• **Prompt**
Across the records below, how many lines include the word "bookkeeping"? State only the number.

• **Recorded data**
══════
import Literature.RingTheory.MvPowerSeries.PartialDerivative
import Literature.RingTheory.MvPowerSeries.MaximalIdealPow
import Literature.RingTheory.MvPowerSeries.FrobeniusPowerBasis
import Mathlib.Algebra.MvPolynomial.PDeriv
import Mathlib.Algebra.CharP.Two
import HarnessLib

/-!
# K-β7-hat W2 (`BranchObstruction`), block γ — the NORMAL FORM of `∂F` in hat coordinates (W4.1, OURS)

Third kernel block of the heart W2 (res-L0-w41-idea-1 `K7HatWords-idea-1-g12.lean` cbdb8a4f311bfcb9 l.223;
memo `CANONICAL-CLEANING-g10.md` §12.3 step (3); RULING 237(b)). Pure power-series algebra in the Cohen
coordinates `κ⟦X₀, X₁, X₂, X₃⟧` of the hat ring (`X₀ = x, X₁ = y, X₂ = z̃, X₃ = w̃`), no run vocabulary:

* support bookkeeping for ideals generated by variables: `f ∈ (X_i : i ∈ V)^n` forces `Σ_{i ∈ V} β_i ≥ n` on
  every monomial `β` of `f` (`le_sum_of_mem_span_X_pow`);
* the NORMAL FORM: if `F = Q² + Σ_ν C_ν · L₂^{ν₀} L₃^{ν₁} + M` with `L₂ ≡ X₂`, `L₃ ≡ X₃ (mod (X₀, X₁))`,
  `M ∈ 𝔪^{d+1}`, the `ν` of degree `d` ODD, and `C_ν(0) = c̄_ν`, then the PURE coefficient
  `F_{(0,0,a+1,b)}` (`a + 1 + b = d`) is `c̄_{(a+1,b)}` (`coeff_pure_eq`), hence
  `(∂F/∂X₂)_{(0,0,a,b)} = (a+1)·c̄_{(a+1,b)}` — the coefficient of `Z^a W^b` in `∂Ψ̄/∂Z` — and symmetrically for
  `∂/∂X₃` (`coeff_pure_pd_two`, `coeff_pure_pd_three`).

Characteristic `2` enters once: squares are supported on even exponents (tree `isSupportedOnMultiples_pow`), and a
pure exponent of odd degree is not even. Everything here is OURS, AI-written and AI-checked only; nothing is a
statement of [Hironaka2017]. -/

set_option linter.dupNamespace false
set_option autoImplicit false

namespace Summit.ResolutionOfSingularities.ResolutionOfSingularities.Theorems.SwitchingDichotomy.BranchNormalForm

open MvPowerSeries
open IsLocalRing (maximalIdeal)
open Literature.RingTheory.MvPowerSeries (pd coeff_pd isSupportedOnMultiples_pow)
open Literature.RingTheory.MvPowerSeries.Jets (coeff_eq_zero_of_mem_maximalIdeal_pow mem_maximalIdeal_pow_iff)

variable {κ : Type*} [Field κ] {n : ℕ}

/-! ## §1 Ideals generated by a set of variables: support bookkeeping -/

/-- The ideal of series all of whose monomials have `V`-degree `≥ k`. OURS (auxiliary). -/
theorem isIdeal_vdeg (V : Finset (Fin n)) (k : ℕ) :
    ∃ J : Ideal (MvPowerSeries (Fin n) κ), ∀ f, f ∈ J ↔ ∀ β : Fin n →₀ ℕ, (∑ i ∈ V, β i) < k → coeff β f = 0 := by
  classical
  refine ⟨{ carrier := {f | ∀ β : Fin n →₀ ℕ, (∑ i ∈ V, β i) < k → coeff β f = 0}
            add_mem' := fun {a b} ha hb β hβ => by rw [map_add, ha β hβ, hb β hβ, add_zero]
            zero_mem' := fun β _ => by simp
            smul_mem' := fun g f hf β hβ => ?_ }, fun f => Iff.rfl⟩
  rw [smul_eq_mul, coeff_mul]
  refine Finset.sum_eq_zero fun p hp => ?_
  rw [Finset.HasAntidiagonal.mem_antidiagonal] at hp
  have h2 : (∑ i ∈ V, p.2 i) < k := by
    refine lt_of_le_of_lt (Finset.sum_le_sum fun i _ => ?_) hβ
    rw [← hp, Finsupp.add_apply]; omega
  rw [hf p.2 h2, mul_zero]

/-- **Support bookkeeping**: if `f ∈ (X_i : i ∈ V)^k` then every monomial of `f` has `V`-degree `≥ k`. OURS. -/
theorem le_vdeg_of_mem_span_X_pow (V : Finset (Fin n)) (k : ℕ) {f : MvPowerSeries (Fin n) κ}
    (hf : f ∈ Ideal.span ((fun i => (X i : MvPowerSeries (Fin n) κ)) '' (V : Set (Fin n))) ^ k)
    (β : Fin n →₀ ℕ) (hβ : coeff β f ≠ 0) : k ≤ ∑ i ∈ V, β i := by
  classical
  -- `J m` := series whose monomials have `V`-degree `≥ m`
  have hJ : ∀ m : ℕ, ∃ J : Ideal (MvPowerSeries (Fin n) κ),
      ∀ g, g ∈ J ↔ ∀ β : Fin n →₀ ℕ, (∑ i ∈ V, β i) < m → coeff β g = 0 := fun m => isIdeal_vdeg V m
  choose J hJ using hJ
  -- the variable ideal lies in `J 1`
  have hI : Ideal.span ((fun i => (X i : MvPowerSeries (Fin n) κ)) '' (V : Set (Fin n))) ≤ J 1 := by
    rw [Ideal.span_le]
    rintro _ ⟨i, hi, rfl⟩
    rw [SetLike.mem_coe, hJ]
    intro β hβ
    rw [coeff_X]
    rw [if_neg]
    rintro rfl
    rw [Finset.sum_eq_single_of_mem i (Finset.mem_coe.mp hi) (fun j _ hj => by simp [hj])] at hβ
    simp at hβ
  -- `J a * J b ≤ J (a + b)`
  have hmul : ∀ a b : ℕ, J a * J b ≤ J (a + b) := by
    intro a b
    rw [Ideal.mul_le]
    intro f hf g hg
    rw [hJ] at hf hg ⊢
    intro β hβ
    rw [coeff_mul]
    refine Finset.sum_eq_zero fun p hp => ?_
    rw [Finset.HasAntidiagonal.mem_antidiagonal] at hp
    have hsplit : (∑ i ∈ V, p.1 i) + (∑ i ∈ V, p.2 i) = ∑ i ∈ V, β i := by
      rw [← Finset.sum_add_distrib]
      exact Finset.sum_congr rfl fun i _ => by rw [← Finsupp.add_apply, hp]
    by_cases h1 : (∑ i ∈ V, p.1 i) < a
    · rw [hf p.1 h1, zero_mul]
    · have h2 : (∑ i ∈ V, p.2 i) < b := by omega
      rw [hg p.2 h2, mul_zero]
  -- `I^k ≤ J k`
  have hpow : ∀ m : ℕ, Ideal.span ((fun i => (X i : MvPowerSeries (Fin n) κ)) '' (V : Set (Fin n))) ^ m ≤ J m := by
    intro m
    induction m with
    | zero =>
      intro g _
      rw [hJ]; intro β hβ; omega
    | succ m ih =>
      rw [pow_succ]
      exact le_trans (Ideal.mul_mono ih hI) (hmul m 1)
  have hfJ := (hJ k f).mp (hpow k hf)
  by_contra hlt
  exact hβ (hfJ β (not_le.mp hlt))

/-- Series in the ideal `(X₀, X₁)` have no PURE `(X₂, X₃)`-monomials. OURS. -/
theorem coeff_pure_eq_zero_of_mem_span01 {f : MvPowerSeries (Fin 4) κ}
    (hf : f ∈ Ideal.span {(X 0 : MvPowerSeries (Fin 4) κ), X 1}) (a b : ℕ) :
    coeff (Finsupp.single 2 a + Finsupp.single 3 b) f = 0 := by
  classical
  by_contra hne
  have hf' : f ∈ Ideal.span ((fun i => (X i : MvPowerSeries (Fin 4) κ)) '' (({0, 1} : Finset (Fin 4)) : Set (Fin 4))) ^ 1 := by
    rw [pow_one]
    refine Ideal.span_mono ?_ hf
    intro g hg
    simp only [Set.mem_insert_iff, Set.mem_singleton_iff] at hg
    rcases hg with rfl | rfl
    · exact ⟨0, by simp, rfl⟩
    · exact ⟨1, by simp, rfl⟩
  have h := le_vdeg_of_mem_span_X_pow {0, 1} 1 hf' _ hne
  simp [Finsupp.single_apply] at h

/-! ## §2 Squares in characteristic `2` have even support -/

/-- In characteristic `2`, a PURE exponent `(0, 0, a, b)` of ODD total degree carries no coefficient of a square.
OURS. -/
theorem coeff_pure_sq_eq_zero [CharP κ 2] (Q : MvPowerSeries (Fin 4) κ) {a b : ℕ} (hab : Odd (a + b)) :
    coeff (Finsupp.single 2 a + Finsupp.single 3 b) (Q ^ 2) = 0 := by
  haveI : ExpChar κ 2 := ExpChar.prime Nat.prime_two
  have h := isSupportedOnMultiples_pow 2 Q 1
  rw [pow_one] at h
  apply h
  by_cases ha : Odd a
  · exact ⟨2, by simpa [Finsupp.single_apply] using ha.not_two_dvd_nat⟩
  · have hb : Odd b := by
      have h1 : Odd a ↔ Even b := Nat.odd_add.mp hab
      exact Nat.not_even_iff_odd.mp fun hb => ha (h1.mpr hb)
    exact ⟨3, by simpa [Finsupp.single_apply] using hb.not_two_dvd_nat⟩

/-! ## §3 The normal form: pure coefficients of `F` and of `∂F` -/

/-- `X₂^i X₃^j` is the monic monomial with exponent `(0, 0, i, j)`. OURS. -/
theorem X_two_pow_mul_X_three_pow (i j : ℕ) :
    (X 2 : MvPowerSeries (Fin 4) κ) ^ i * X 3 ^ j = monomial (Finsupp.single 2 i + Finsupp.single 3 j) 1 := by
  rw [X_pow_eq, X_pow_eq, monomial_mul_monomial, one_mul]

/-- Pure exponents are determined by their two entries. OURS. -/
theorem pure_eq_pure_iff (i j a b : ℕ) :
    Finsupp.single (2 : Fin 4) i + Finsupp.single 3 j = Finsupp.single 2 a + Finsupp.single 3 b ↔ i = a ∧ j = b := by
  constructor
  · intro h
    have h2 := DFunLike.congr_fun h 2
    have h3 := DFunLike.congr_fun h 3
    simp at h2 h3
    exact ⟨h2, h3⟩
  · rintro ⟨rfl, rfl⟩; rfl

/-- The pure coefficient of `L₂^i L₃^j` for linear forms `L₂ ≡ X₂`, `L₃ ≡ X₃ (mod (X₀, X₁))`:
it is `1` at `(0,0,i,j)` and `0` at every other pure exponent. OURS. -/
theorem coeff_pure_linearPow (A B A' B' : MvPowerSeries (Fin 4) κ) (i j a b : ℕ) :
    coeff (Finsupp.single 2 a + Finsupp.single 3 b)
        ((X 2 + X 0 * A + X 1 * B) ^ i * (X 3 + X 0 * A' + X 1 * B') ^ j) =
      if i = a ∧ j = b then 1 else 0 := by
  classical
  set I : Ideal (MvPowerSeries (Fin 4) κ) := Ideal.span {(X 0 : MvPowerSeries (Fin 4) κ), X 1} with hI
  have hX0 : (X 0 : MvPowerSeries (Fin 4) κ) ∈ I := Ideal.subset_span (by simp)
  have hX1 : (X 1 : MvPowerSeries (Fin 4) κ) ∈ I := Ideal.subset_span (by simp)
  -- congruence modulo `I`
  have hdiff : (X 2 + X 0 * A + X 1 * B) ^ i * (X 3 + X 0 * A' + X 1 * B') ^ j - X 2 ^ i * X 3 ^ j ∈ I := by
    rw [← Ideal.Quotient.eq]
    have h2 : Ideal.Quotient.mk I (X 2 + X 0 * A + X 1 * B) = Ideal.Quotient.mk I (X 2) := by
      rw [Ideal.Quotient.eq]
      have : X 2 + X 0 * A + X 1 * B - (X 2 : MvPowerSeries (Fin 4) κ) = X 0 * A + X 1 * B := by ring
      rw [this]
      exact I.add_mem (I.mul_mem_right _ hX0) (I.mul_mem_right _ hX1)
    have h3 : Ideal.Quotient.mk I (X 3 + X 0 * A' + X 1 * B') = Ideal.Quotient.mk I (X 3) := by
      rw [Ideal.Quotient.eq]
      have : X 3 + X 0 * A' + X 1 * B' - (X 3 : MvPowerSeries (Fin 4) κ) = X 0 * A' + X 1 * B' := by ring
      rw [this]
      exact I.add_mem (I.mul_mem_right _ hX0) (I.mul_mem_right _ hX1)
    rw [map_mul, map_pow, map_pow, h2, h3, ← map_pow, ← map_pow, ← map_mul]
  have hzero := coeff_pure_eq_zero_of_mem_span01 hdiff a b
  rw [map_sub, sub_eq_zero] at hzero
  rw [hzero, X_two_pow_mul_X_three_pow, coeff_monomial]
  simp only [pure_eq_pure_iff]
  by_cases h : i = a ∧ j = b
  · rw [if_pos h, if_pos ⟨h.1.symm, h.2.symm⟩]
  · rw [if_neg h, if_neg (fun h' => h ⟨h'.1.symm, h'.2.symm⟩)]

/-- **NORMAL FORM — pure coefficients of `F`** (memo §12.3 (3)). In `κ⟦X₀..X₃⟧` of characteristic `2`, let
`F = Q² + Σ_{ν ∈ S} C_ν · L₂^{ν₀} L₃^{ν₁} + M` with `L₂ = X₂ + X₀A + X₁B`, `L₃ = X₃ + X₀A′ + X₁B′`, every `ν ∈ S`
of degree `d` with `d` ODD, and `M ∈ 𝔪^{d+1}`. Then for `a + b = d` the pure coefficient `F_{(0,0,a,b)}` equals
`C_{(a,b)}(0)` (and `0` if `(a, b) ∉ S`). OURS. -/
theorem coeff_pure_eq [CharP κ 2] {d : ℕ} (hd : Odd d) (F Q M A B A' B' : MvPowerSeries (Fin 4) κ)
    (S : Finset (Fin 2 →₀ ℕ)) (Cν : (Fin 2 →₀ ℕ) → MvPowerSeries (Fin 4) κ)
    (hS : ∀ ν ∈ S, ν 0 + ν 1 = d) (hM : M ∈ maximalIdeal (MvPowerSeries (Fin 4) κ) ^ (d + 1))
    (hF : F = Q ^ 2 + (∑ ν ∈ S, Cν ν * ((X 2 + X 0 * A + X 1 * B) ^ (ν 0) * (X 3 + X 0 * A' + X 1 * B') ^ (ν 1))) + M)
    {a b : ℕ} (hab : a + b = d) :
    coeff (Finsupp.single 2 a + Finsupp.single 3 b) F =
      ∑ ν ∈ S, if ν = Finsupp.single 0 a + Finsupp.single 1 b then constantCoeff (Cν ν) else 0 := by
  classical
  set β : Fin 4 →₀ ℕ := Finsupp.single 2 a + Finsupp.single 3 b with hβ
  have hβdeg : β.degree = d := by
    rw [hβ, map_add, Finsupp.degree_single, Finsupp.degree_single, hab]
  rw [hF, map_add, map_add, coeff_pure_sq_eq_zero Q (hab ▸ hd), zero_add,
    coeff_eq_zero_of_mem_maximalIdeal_pow hM (by rw [hβdeg]; omega), add_zero, map_sum]
  refine Finset.sum_congr rfl fun ν hν => ?_
  have hνd := hS ν hν
  -- split the coefficient series into its constant term and a part in `𝔪`
  set L := (X 2 + X 0 * A + X 1 * B) ^ (ν 0) * (X 3 + X 0 * A' + X 1 * B') ^ (ν 1) with hL
  have hLmem : L ∈ maximalIdeal (MvPowerSeries (Fin 4) κ) ^ d := by
    have h2 : (X 2 + X 0 * A + X 1 * B : MvPowerSeries (Fin 4) κ) ∈ maximalIdeal _ := by
      rw [Literature.RingTheory.MvPowerSeries.Jets.mem_maximalIdeal_iff_constantCoeff_eq_zero]; simp
    have h3 : (X 3 + X 0 * A' + X 1 * B' : MvPowerSeries (Fin 4) κ) ∈ maximalIdeal _ := by
      rw [Literature.RingTheory.MvPowerSeries.Jets.mem_maximalIdeal_iff_constantCoeff_eq_zero]; simp
    rw [hL, ← hνd, pow_add]
    exact Ideal.mul_mem_mul (Ideal.pow_mem_pow h2 _) (Ideal.pow_mem_pow h3 _)
  have hsplit : Cν ν * L = C (constantCoeff (Cν ν)) * L + (Cν ν - C (constantCoeff (Cν ν))) * L := by ring
  have htail : (Cν ν - C (constantCoeff (Cν ν))) * L ∈ maximalIdeal (MvPowerSeries (Fin 4) κ) ^ (d + 1) := by
    rw [pow_succ']
    refine Ideal.mul_mem_mul ?_ hLmem
    rw [Literature.RingTheory.MvPowerSeries.Jets.mem_maximalIdeal_iff_constantCoeff_eq_zero]
    simp
  rw [hsplit, map_add, coeff_eq_zero_of_mem_maximalIdeal_pow htail (by rw [hβdeg]; omega), add_zero,
    coeff_C_mul, hL, coeff_pure_linearPow]
  by_cases h : ν 0 = a ∧ ν 1 = b
  · have hν : ν = Finsupp.single 0 a + Finsupp.single 1 b := by
      ext s; fin_cases s <;> simp [h.1, h.2]
    rw [if_pos h, if_pos hν, mul_one]
  · have hν : ν ≠ Finsupp.single 0 a + Finsupp.single 1 b := by
      intro e; apply h
      rw [e]; simp
    rw [if_neg h, if_neg hν, mul_zero]

/-- **Pure coefficients of `∂F/∂X₂`**: `(∂₂F)_{(0,0,a,b)} = (a + 1)·F_{(0,0,a+1,b)}`. OURS. -/
theorem coeff_pure_pd_two (F : MvPowerSeries (Fin 4) κ) (a b : ℕ) :
    coeff (Finsupp.single 2 a + Finsupp.single 3 b) (pd 2 F) =
      ((a + 1 : ℕ) : κ) * coeff (Finsupp.single 2 (a + 1) + Finsupp.single 3 b) F := by
  have h1 : (Finsupp.single (2 : Fin 4) a + Finsupp.single 3 b : Fin 4 →₀ ℕ) 2 = a := by simp
  have h2 : Finsupp.single (2 : Fin 4) a + Finsupp.single 3 b + Finsupp.single 2 1 =
      Finsupp.single 2 (a + 1) + Finsupp.single 3 b := by
    ext s; fin_cases s <;> simp
  rw [coeff_pd, h1, h2]

/-- **Pure coefficients of `∂F/∂X₃`**: `(∂₃F)_{(0,0,a,b)} = (b + 1)·F_{(0,0,a,b+1)}`. OURS. -/
theorem coeff_pure_pd_three (F : MvPowerSeries (Fin 4) κ) (a b : ℕ) :
    coeff (Finsupp.single 2 a + Finsupp.single 3 b) (pd 3 F) =
      ((b + 1 : ℕ) : κ) * coeff (Finsupp.single 2 a + Finsupp.single 3 (b + 1)) F := by
  have h1 : (Finsupp.single (2 : Fin 4) a + Finsupp.single 3 b : Fin 4 →₀ ℕ) 3 = b := by simp
  have h2 : Finsupp.single (2 : Fin 4) a + Finsupp.single 3 b + Finsupp.single 3 1 =
      Finsupp.single 2 a + Finsupp.single 3 (b + 1) := by
    ext s; fin_cases s <;> simp [add_assoc]
  rw [coeff_pd, h1, h2]

end Summit.ResolutionOfSingularities.ResolutionOfSingularities.Theorems.SwitchingDichotomy.BranchNormalForm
══════
• **Answer for this exercise**
3